**** Supplied data

import Literature.Analysis.PDE.LinearWaveFrameRecoverySource
import Literature.Analysis.PDE.SymmetricHyperbolicExistence
import HarnessLib

/-!
# Linear diagonal second-order hyperbolic systems with first-order coupling: the symmetric
# first-order form in frame variables and the existence of smooth solutions

Analysis/PDE support file (everything proved; the definitions are explicit coefficient matrices).
A linear **diagonal** second-order system for `κ` scalar unknowns `f_K` on `ℝ × ℝⁿ`,

  `P f_K + Σ_J (c⁰_{KJ} f_J + cᵀ_{KJ} ∂_t f_J + Σ_j cˣ_{KJj} ∂_j f_J) = 0`,
  `P = −a ∂_t² + 2aβʲ ∂_t∂_j + (Q^{jk} − aβʲβᵏ) ∂_j∂_k` (`WaveFrame.P a β Q 0 0 0`),

with the same principal part for all components (as for the components of a tensor wave
equation `□T = …`, `Literature.Geometry.Lorentzian.MetricCoord.tlap_eq_principal_add_lower`) and an
arbitrary smooth coupling through the `1`-jets, is reduced, component by component, to John's
symmetric first-order form in the frame variables `(f_K, ϖ_K = √a D₀ f_K, ψ_{K,l} = e_lᵏ ∂_k f_K)`
of `LinearWaveFrameSystem.lean`: the coupling is of order zero in these variables, so the big
system `∂_t U = Σ_j A_j ∂_j U + B U` for `U = (f_K, ϖ_K, ψ_{K,l})_{K,l}` (`Acoef`, `Bcoef`, `Aop`,
`Bop`) has the block-diagonal **symmetric** principal part
`A_j = βʲ·1 + (√a)⁻¹ e_lʲ (E_{ϖψ_l} + E_{ψ_lϖ})` of the scalar case (`inner_Aop_comm`) — Friedrichs'
format (Friedrichs 1954, §1; John 1982, Ch. 5 §3; Alinhac 2009, Ex. 7.5). For a classical
solution `U` of the big system (`rows_of_solution`) the components satisfy the `f`-, `ψ`- and
`ϖ`-rows of `LinearWaveFrameRecovery.lean`, the last one with the coupling as a source, so that
`WaveFrame.eventually_P_eq_of_rows_source` recovers the second-order system near the initial
slice; with Friedrichs' existence theorem (`Literature.Analysis.PDE.exists_smooth_solution`) this
gives **`WaveSystem.exists_solution`**: for regular admissible coefficients and `C_c^∞` Cauchy data
`(f₀, f₁)` there is a smooth `f` with the data `f_K(0,·) = f₀_K`, `∂_t f_K(0,·) = f₁_K` solving the
coupled second-order system on a neighbourhood of the initial slice `{t = 0}`.

## References

* K. O. Friedrichs, *Symmetric hyperbolic linear differential equations*, CPAM 7 (1954), §1.
  [Friedrichs1954]
* F. John, *Partial differential equations*, 4th ed., Springer 1982, Ch. 5 §3. [John1982]
* S. Alinhac, *Hyperbolic Partial Differential Equations*, Springer 2009, §7.6, Ex. 7.5. [Alinhac2009]
-/

noncomputable section

open Set Filter
open scoped Topology ContDiff RealInnerProductSpace

namespace Literature.Analysis.PDE

/-! ### Continuous linear maps of a Euclidean space from coefficient matrices -/

section OfCoef

variable {σ : Type*} [Fintype σ] [DecidableEq σ]

/-- The matrix unit `E_{ab}` of `ℝ^σ`: `(E_{ab} v)_r = δ_{ra} v_b`. [folklore] -/
def munit (a b : σ) : EuclideanSpace ℝ σ →L[ℝ] EuclideanSpace ℝ σ :=
  (EuclideanSpace.proj b).smulRight (EuclideanSpace.single a (1 : ℝ))

/-- Components of `E_{ab} v`. [folklore] -/
@[simp] theorem munit_apply (a b : σ) (v : EuclideanSpace ℝ σ) (r : σ) :
    munit a b v r = if r = a then v b else 0 := by
  simp [munit, PiLp.single_apply]

/-- The continuous linear map of `ℝ^σ` with coefficient matrix `c`: `(L v)_r = Σ_b c_{rb} v_b`.
[folklore] -/
def ofCoef (c : σ → σ → ℝ) : EuclideanSpace ℝ σ →L[ℝ] EuclideanSpace ℝ σ :=
  ∑ a, ∑ b, c a b • munit a b

/-- Components of `ofCoef c v`. [folklore] -/
theorem ofCoef_apply (c : σ → σ → ℝ) (v : EuclideanSpace ℝ σ) (r : σ) :
    ofCoef c v r = ∑ b, c r b * v b := by
  simp only [ofCoef, FunLike.coe_sum, Finset.sum_apply, FunLike.coe_smul, Pi.smul_apply]
  rw [WithLp.ofLp_sum, Finset.sum_apply]
  simp only [WithLp.ofLp_sum, Finset.sum_apply, WithLp.ofLp_smul, Pi.smul_apply, smul_eq_mul,
    munit_apply, mul_ite, mul_zero, Finset.sum_ite_irrel, Finset.sum_const_zero, Finset.sum_ite_eq,
    Finset.mem_univ, if_true]

/-- A symmetric coefficient matrix gives a symmetric operator. [folklore] -/
theorem inner_ofCoef_comm {c : σ → σ → ℝ} (hc : ∀ a b, c a b = c b a) (v w : EuclideanSpace ℝ σ) :
    ⟪ofCoef c v, w⟫ = ⟪v, ofCoef c w⟫ := by
  simp only [PiLp.inner_apply, ofCoef_apply, RCLike.inner_apply, conj_trivial, Finset.sum_mul,
    Finset.mul_sum]
  rw [Finset.sum_comm]
  exact Finset.sum_congr rfl fun a _ ↦ Finset.sum_congr rfl fun b _ ↦ by rw [hc]; ring

/-- Smooth coefficients give a smooth operator field. [folklore] -/
theorem contDiff_ofCoef {E : Type*} [NormedAddCommGroup E] [NormedSpace ℝ E] {c : σ → σ → E → ℝ}
    (hc : ∀ a b, ContDiff ℝ ∞ (c a b)) : ContDiff ℝ ∞ (fun x ↦ ofCoef (fun a b ↦ c a b x)) := by
  unfold ofCoef
  exact ContDiff.sum fun a _ ↦ ContDiff.sum fun b _ ↦ (hc a b).smul contDiff_const

end OfCoef

namespace WaveSystem

open VarWave WaveFrame

variable {n : ℕ} {κ : Type*} [Fintype κ] [DecidableEq κ]

/-! ### The first-order variables and the coefficient data -/

/-- The slots of the first-order variables attached to one component: `none ↦ f`,
`some none ↦ ϖ`, `some (some l) ↦ ψ_l`. [cite: John1982, Ch. 5 §3] -/
abbrev Slot (n : ℕ) : Type := Option (Option (Fin n))

/-- The index set of the big first-order unknown `U = (f_K, ϖ_K, ψ_{K,l})`. [cite: John1982, Ch. 5 §3] -/
abbrev Idx (κ : Type*) (n : ℕ) : Type _ := κ × Slot n

/-- **The coefficient data of a coupled diagonal second-order system in frame variables**:
inverse square lapse `a`, shift `β`, inverse slice metric `Q` with inverse `h` and frame `e`
(`Σ_l e_lʲ e_lᵏ = Q^{jk}`), and the coupling coefficients `c⁰, cᵀ, cˣ` of
`Σ_J (c⁰_{KJ} f_J + cᵀ_{KJ} ∂_t f_J + Σ_j cˣ_{KJj} ∂_j f_J)`. [cite: John1982, Ch. 5 §3] -/
structure Coeffs (κ : Type*) (n : ℕ) where
  /-- The inverse square lapse `a = −g⁰⁰ > 0`. -/
  a : Pt n → ℝ
  /-- The shift `βʲ = g^{0j}/a`. -/
  β : Fin n → Pt n → ℝ
  /-- The inverse slice metric `Q^{jk} = g^{jk} + a βʲβᵏ`. -/
  Q : Fin n → Fin n → Pt n → ℝ
  /-- The slice metric `h = Q⁻¹`. -/
  h : Fin n → Fin n → Pt n → ℝ
  /-- A frame `e_l` of `Q`: `Σ_l e_lʲ e_lᵏ = Q^{jk}`. -/
  e : Fin n → Fin n → Pt n → ℝ
  /-- Coupling coefficient of `f_J` in the `K`-th equation. -/
  c0 : κ → κ → Pt n → ℝ
  /-- Coupling coefficient of `∂_t f_J` in the `K`-th equation. -/
  cT : κ → κ → Pt n → ℝ
  /-- Coupling coefficient of `∂_j f_J` in the `K`-th equation. -/
  cX : κ → κ → Fin n → Pt n → ℝ

namespace Coeffs

variable (C : Coeffs κ n)

/-- `√a`. [folklore] -/
def sa (q : Pt n) : ℝ := Real.sqrt (C.a q)

/-- `(√a)⁻¹`. [folklore] -/
def isa (q : Pt n) : ℝ := (Real.sqrt (C.a q))⁻¹

/-- **Smooth admissible coefficient data**: all coefficient functions `C^∞`, `a > 0`, `e` a frame of
`Q` and `h = Q⁻¹`. [cite: John1982, Ch. 5 §3] -/
structure IsSmooth : Prop where
  a : ContDiff ℝ ∞ C.a
  apos : ∀ q, 0 < C.a q
  β : ∀ j, ContDiff ℝ ∞ (C.β j)
  h : ∀ j k, ContDiff ℝ ∞ (C.h j k)
  e : ∀ l k, ContDiff ℝ ∞ (C.e l k)
  hQ : ∀ j k q, ∑ l, C.e l j q * C.e l k q = C.Q j k q
  hinv : ∀ k i q, ∑ j, C.h k j q * C.Q j i q = if k = i then 1 else 0
  c0 : ∀ K J, ContDiff ℝ ∞ (C.c0 K J)
  cT : ∀ K J, ContDiff ℝ ∞ (C.cT K J)
  cX : ∀ K J j, ContDiff ℝ ∞ (C.cX K J j)

/-- **The coupling** of the second-order system, `Σ_J (c⁰_{KJ} f_J + cᵀ_{KJ} ∂_t f_J + Σ_j cˣ_{KJj} ∂_j f_J)`.
[cite: John1982, Ch. 5 §3] -/
def cpl (f : κ → Pt n → ℝ) (K : κ) (q : Pt n) : ℝ :=
  ∑ J, (C.c0 K J q * f J q + C.cT K J q * VarWave.dT (f J) q + ∑ j, C.cX K J j q * VarWave.dX (f J) j q)

/-- **The coupling in first-order variables** (`∂_t f ↦ (√a)⁻¹ϖ + βʲ F_j`, `∂_j f ↦ F_j = Σ_m ẽ_{mj} ψ_m`):
the source of the `ϖ`-rows. [cite: John1982, Ch. 5 §3] -/
def cplFO (f ϖ : κ → Pt n → ℝ) (ψ : κ → Fin n → Pt n → ℝ) (K : κ) (q : Pt n) : ℝ :=
  ∑ J, (C.c0 K J q * f J q
    + C.cT K J q * (C.isa q * ϖ J q + ∑ j, C.β j q * Fv C.h C.e (ψ J) j q)
    + ∑ j, C.cX K J j q * Fv C.h C.e (ψ J) j q)

/-! ### The coefficient matrices of the big first-order system -/

/-- **The principal coefficients** `A_j`: `βʲ` on the diagonal and `(√a)⁻¹ e_lʲ` coupling `ϖ_K` with
`ψ_{K,l}` (symmetric). [cite: John1982, Ch. 5 §3] -/
def Acoef (j : Fin n) (q : Pt n) : Idx κ n → Idx κ n → ℝ
  | (K, none), (J, none) => if K = J then C.β j q else 0
  | (K, some none), (J, some none) => if K = J then C.β j q else 0
  | (K, some none), (J, some (some l)) => if K = J then C.isa q * C.e l j q else 0
  | (K, some (some l)), (J, some none) => if K = J then C.isa q * C.e l j q else 0
  | (K, some (some l)), (J, some (some l')) => if K = J ∧ l = l' then C.β j q else 0
  | (_, none), (_, some _) => 0
  | (_, some _), (_, none) => 0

********

§ **Aim of the exercise**
Reproduce each line of the material containing the word "open".

§ **Written answer**
open Set Filter
open scoped Topology ContDiff RealInnerProductSpace
open VarWave WaveFrame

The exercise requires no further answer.